OBE: Where we last left off ...

Blogger's default commenting system is pathetic and I can't be arsed to find a better solution. So here are the comments to Overcome by Events formatted for easier reading. My responses are indented.

Regina Obe said...

I think you are wrong that WMS is dead.
Aside from the fact you used my name in vein -- I'll let that piece slide.

Both Tile Servers and WMS have there place and for different reasons.

Tile Servers are great for standard stuff like a general overlay when you don't care about being able to feed in different projections, or don't care about other datasets. This is because they are easy to scale and are fast and face it are static (well as far as the viewer is concerned anyway).

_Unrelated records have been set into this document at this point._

import Literature.NumberTheory.EllipticCurves.Rank1Residual.Typed.Basic
import HarnessLib

/-!
# Class X4 (additive `p`, irreducible `E[p]`) — TYPED missing input (cell `b2b-bsdres`)

HONEST FRAMING (run/shared/lean/b2b/bsd-rank1-residual/): construction-shaped classes are TYPED
(missing input named; required output at `(E,p)` stated), NOT attempted; this is not "finishing BSD".

**Class X4** (RESIDUAL-CASES §a.2 v3; `Rank1Residual.ClassX4 W p := p ≠ 2 ∧ Addv W p ∧ Irr W p`):
odd `p` of additive reduction with `E[p]` irreducible; both ranks. Census v3: 58 pairs on 56 curves
with `N < 2500` (35 at `p = 3`), 561 on 470 curves with `N < 10⁴`. Label: CONSTRUCTION-SHAPED.

**What kind of object is missing.** A `p`-adic `L`-function / control theorem at an ADDITIVE prime
making an Iwasawa main conjecture yield the leading term: there is no ordinary or signed local
condition at additive `p`; potentially good reduction becomes good only after a ramified base change
`F/ℚ`, and the `p`-part of BSD over a totally real `F` at primes above `p` with ramification index
`e > 1` is not in print (the 2026 preprint H. Li, arXiv:2608.11969, treats a SEMISTABLE curve over
`F` and is conditional on the IMC "along with a substantial number of assumptions").

**Closest published results, verbatim, and why they do not reach the class.**
* C.-H. Kim, *The structure of Selmer groups and the Iwasawa main conjecture for elliptic curves*,
  Amer. J. Math. 148 (2026) 79–129 = arXiv:2203.12159v6, Thm. 1.8 (tree facts `Kim2022_thm11_core`,
  `Kim2022_kuriharaNumber_certificate`, …): for `p ≥ 5`, `ρ̄` surjective, Manin constant prime to
  `p`, `ord(δ̃) < ∞`: `length Ш(E/ℚ)[p^∞] = ∂^{(ord δ̃)}(δ̃) − ∂^{(∞)}(δ̃)` — ANY reduction type.
  In analytic rank `0` this gives PER CURVE `ord_p #Ш ≤ ord_p #Ш_an + ord_p ∏ c_ℓ`, hence `BSD(E,p)`
  when `p ∤ #Ш_an · ∏ c_ℓ` (proposed census row T-KIM0, 293 pairs with `N < 10⁴`), and equality from a
  computed Kurihara number `δ̃_n` with `ord_p δ̃_n = ord_p ∏ c_ℓ` — a certificate, not a class
  theorem; `p = 3` and non-surjective images are outside its hypotheses.
* Kim–Nakamura, J. Number Theory (2020) = arXiv:1808.07726: the numerical criterion at additive odd
  `p` under big-image hypotheses (per curve). Fouquet–Wan, arXiv:2107.13726v3 (PRE): IMC for
  universal families (Kato side) — unrefereed, and no control to the leading term.
* Heegner-index rows (Kolyvagin, GJPST 2009 Thm. 3.4 / Miller 2011 Thm. 4.4; Cha 2005; Jetchev
  2008) are reduction-type-agnostic and decide `BSD(E,p)` per curve when `ord_p I_K = 0 = ord_p #Ш_an`.

This file: `X4.MissingInputAt W p := MissingPPartAt W p` and the conditional class theorem. The
class-wide statement is not a Literature statement; recorded in CLASSES.md.
-/

noncomputable section

open scoped Classical

open WeierstrassCurve Literature.NumberTheory.EllipticCurves
  Literature.NumberTheory.EllipticCurves.Rank1Residual

namespace Literature.NumberTheory.EllipticCurves.Rank1Residual.Typed

/-- **X4 — the missing input at `(E, p)`, typed**: at an odd additive prime with irreducible `E[p]`
no class-level `p`-part statement is in print (Kim, AJM 148 (2026) Thm. 1.8 is a per-curve
certificate for `p ≥ 5` with surjective image: in analytic rank `0` it bounds
`ord_p #Ш ≤ ord_p #Ш_an + ord_p ∏ c_ℓ` and decides the pair from a Kurihara number; Kim–Nakamura 2020
likewise per curve; Fouquet–Wan is unrefereed), so the missing input is the whole output
`MissingPPartAt W p` — to be supplied by a `p`-adic `L`-function / control theorem at an additive
prime, not in print. Nothing asserted. [cite: Kim2022StructureSelmer, Thm. 1.8 (= arXiv v3/v4 Thm. 1.9) and §1.3.5 (shape only; nothing asserted)] -/
def X4.MissingInputAt (W : WeierstrassCurve ℚ) (p : ℕ) : Prop := MissingPPartAt W p

/-- **X4 conditional class theorem**: in analytic rank `≤ 1`, the typed missing input at an X4 pair
yields Miller's `BSD(E,p)`. [cite: Miller2011LMS, §1 and Def. 1.1] -/
theorem X4.bsdp_of_missingInputAt (hGZK : rank_eq_analyticRank_of_analyticRank_le_one)
    (W : WeierstrassCurve ℚ) [W.IsElliptic] [W.IsGloballyMinimal] (p : ℕ) [Fact p.Prime]
    (hr : W.analyticRank ≤ 1) (_hX : ClassX4 W p) (hmiss : X4.MissingInputAt W p) : BSDp W p :=
  bsdp_of_missingPPartAt W p hGZK hr hmiss

end Literature.NumberTheory.EllipticCurves.Rank1Residual.Typed
/-!
# Route `JosephsonMirror` — crux `JmInterchange` (stmt-HubbardSuperconductivity-2227), line `Sketch`:
# THE INTERCHANGE IN RATE FORM — mesoscopic Josephson gain + two-sector isolation ⇒ the ground-floor pair bridge

Lead c2.  The filed crux asks: uniform linear Josephson gain `a J L² ≤ E_L(0) - E_L(J)` of the window double for
every FIXED `J ∈ (0, J₀]`, eventually in `L` (onset `L₀(J)` unrestricted) ⇒ eventually a unit ground-floor pair
`φ ∈ G(N_L, 0)`, `χ ∈ G(N_L - 2, 0)` with `|⟨χ, Δ_d φ⟩|² ≥ a' L⁴`.  That form is an energy-DENSITY statement and
is equivalent to two open single-layer residues (`jmInterchange_iff_reachesFloor_and_bridges`).  This file proves
the interchange when the gain is read at a MESOSCOPIC coupling instead:

`floorBridge_of_mesoscopicGain` (finite volume, explicit constants): for every `a > 0` there is `κ₀ = κ₀(a) > 0`
such that for every even `L ≥ 4`, `δ ∈ (0, 1/2)`, `U`, and every `J, γ > 0` with `J L² ≤ κ₀ γ`: if both sector
floors `G(N_L, 0)`, `G(N_L - 2, 0)` of `hubbardTorus 2 L 1 U` are isolated by `γ` inside their sectors
(`(e(n) + γ) ‖w‖² ≤ Re ⟨w, H w⟩` for `w ∈ szSector n 0` orthogonal to the floor, `n ∈ {N_L, N_L - 2}`) and the
window double gains `a J L² ≤ E_L(0) - E_L(J)` at THIS `J`, then some unit ground-floor pair has
`|⟨χ, Δ_d φ⟩|² ≥ (a/4) L⁴`.  So with a sector gap `γ_L` and any coupling `J_L = o(γ_L / L²)` (e.g. `J_L = c L⁻⁴`
when `γ_L L² → ∞`), gain at `J_L` IS the Penrose–Onsager bridge (`floorBridge_of_rateGain_of_sectorGaps`, the
asymptotic corollary in the route's idiom); the converse (bridge ⇒ gain for ALL `J ≥ 0`, onset uniform) is the
landed `jmPairBridgeGivesGain_proof`.  Reading: the mirror's cusp decides the floors exactly when it is read at the
Koma–Tasaki tower scale; at fixed `J` (the filed hypothesis) it is blind below that scale.

Proof: take the PSD minimiser `ψ_W` of the `J`-problem (`jmPositiveMinimiser_proof`); Feynman–Hellmann gives
`a L² ≤ Re ⟨ψ, K ψ⟩` and `Re ⟨ψ, H₀ ψ⟩ ≤ 2 e₀ + 2 J M` (`pigeonhole_inputs_of_gain`, `M = C² L²`); if NO unit floor
pair had `|⟨χ, Δ_d φ⟩|² ≥ (a/4) L⁴`, the floor-to-floor transfer bounds `‖P D P v‖², ‖P Dᴴ P v‖² ≤ (a/4) L² ‖v‖²`
would hold for the projection `P` onto the two floors (`pairing_sq_le_of_noBridge`), and the engine
`re_coupling_le_floor_add_leak` (gap in variance form from `variance_gap_of_sectorGap`) would give
`Re ⟨ψ, K ψ⟩ ≤ (a/2) L² + (a/8) L² + (a/8) L²` for `J L² ≤ κ₀ γ` — a contradiction.

Sources: T. Koma, H. Tasaki, J. Stat. Phys. 76 (1994) 745; H. Tasaki, J. Stat. Phys. 174 (2019) 735 (tower
states, §3.4); E. H. Lieb, PRL 62 (1989) 1201; T. Kato (1966) II §5.  No new definitions.
-/

-- the mandated namespace `Summit.<Summit>.<Problem>.Theorems` repeats `HubbardSuperconductivity`
-- (single-problem summit, D-0017), which the `dupNamespace` linter flags on every declaration
set_option linter.dupNamespace false

namespace Summit.HubbardSuperconductivity.HubbardSuperconductivity.Theorems.JosephsonMirror

open Matrix Literature.MathematicalPhysics.QuantumLattice Filter
open Literature.MathematicalPhysics.QuantumLattice.EigenvalueContinuation
open scoped Kronecker ComplexOrder Matrix.Norms.L2Operator Topology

They suck when you are talking about very custom layers that few people use or people need in different projections are are changing constantly (by constantly I mean by seconds and you are feeding a lot of it you can't just push with JSON/XML/take your pick ajax overlay).

This is where you need WMS. Both taste great and work great together. Just don't use the wrong tool for the job.

sophia said... 
I'm afraid WMS is dead, it's just lurching around like a zombie waiting for pickaxe to the brain. At least, WMS did have some life unlike the majority of OGC specs which were still births. 
Your line of argument is correct if we assume the point of WMS is Web based GIS. However, that isn't how web mapping is used in practice. Serving light weight vector data formats over static maps is the dominant pattern for web mapping. So if you want a custom map, why not use Tile Mill to generate a custom layer? Sure only a couple of projections are available, but in practice do the majority of users care? If your require custom projections why not use a desktop solution which has better cartographic support? 
As for dynamic maps, tile servers are evolving to use different algorithms to account for rapidly changing data. Frankly, having seen the amount of effort expended on the FOSS4G WMS Shootout, I think that a code sprint improving tile servers would be a better expenditure of time. 
Thanks for letting the acronym slide, overuse of acronyms is a nasty habit I picked up in DC and OGC meetings.
February 19, 2011 4:45 PM  

sgillies said...

In tiles you have what are essentially positional arguments (http://twitter.com/mnot/status/34854552700194816), which suck for programmers, but you get cachability, scalability, all the goodness of URIs. In WMS you have keyword arguments - more programmer friendly, but no consideration for caching, none of benefits of URIs. Trade-offs.


Regina Obe said...

Sophia,

I'm with Sean on this. I agree that the majority of web mapping is dishing up common variety stuff best handled with tile servers. TielMill I'm not familiar with which gathering from Jame's Fees blog, I just see as another way of generating stylized tiles (and a more use-friendly way of stylizing) similar to MapNik. Solves a different problem from what WMS does.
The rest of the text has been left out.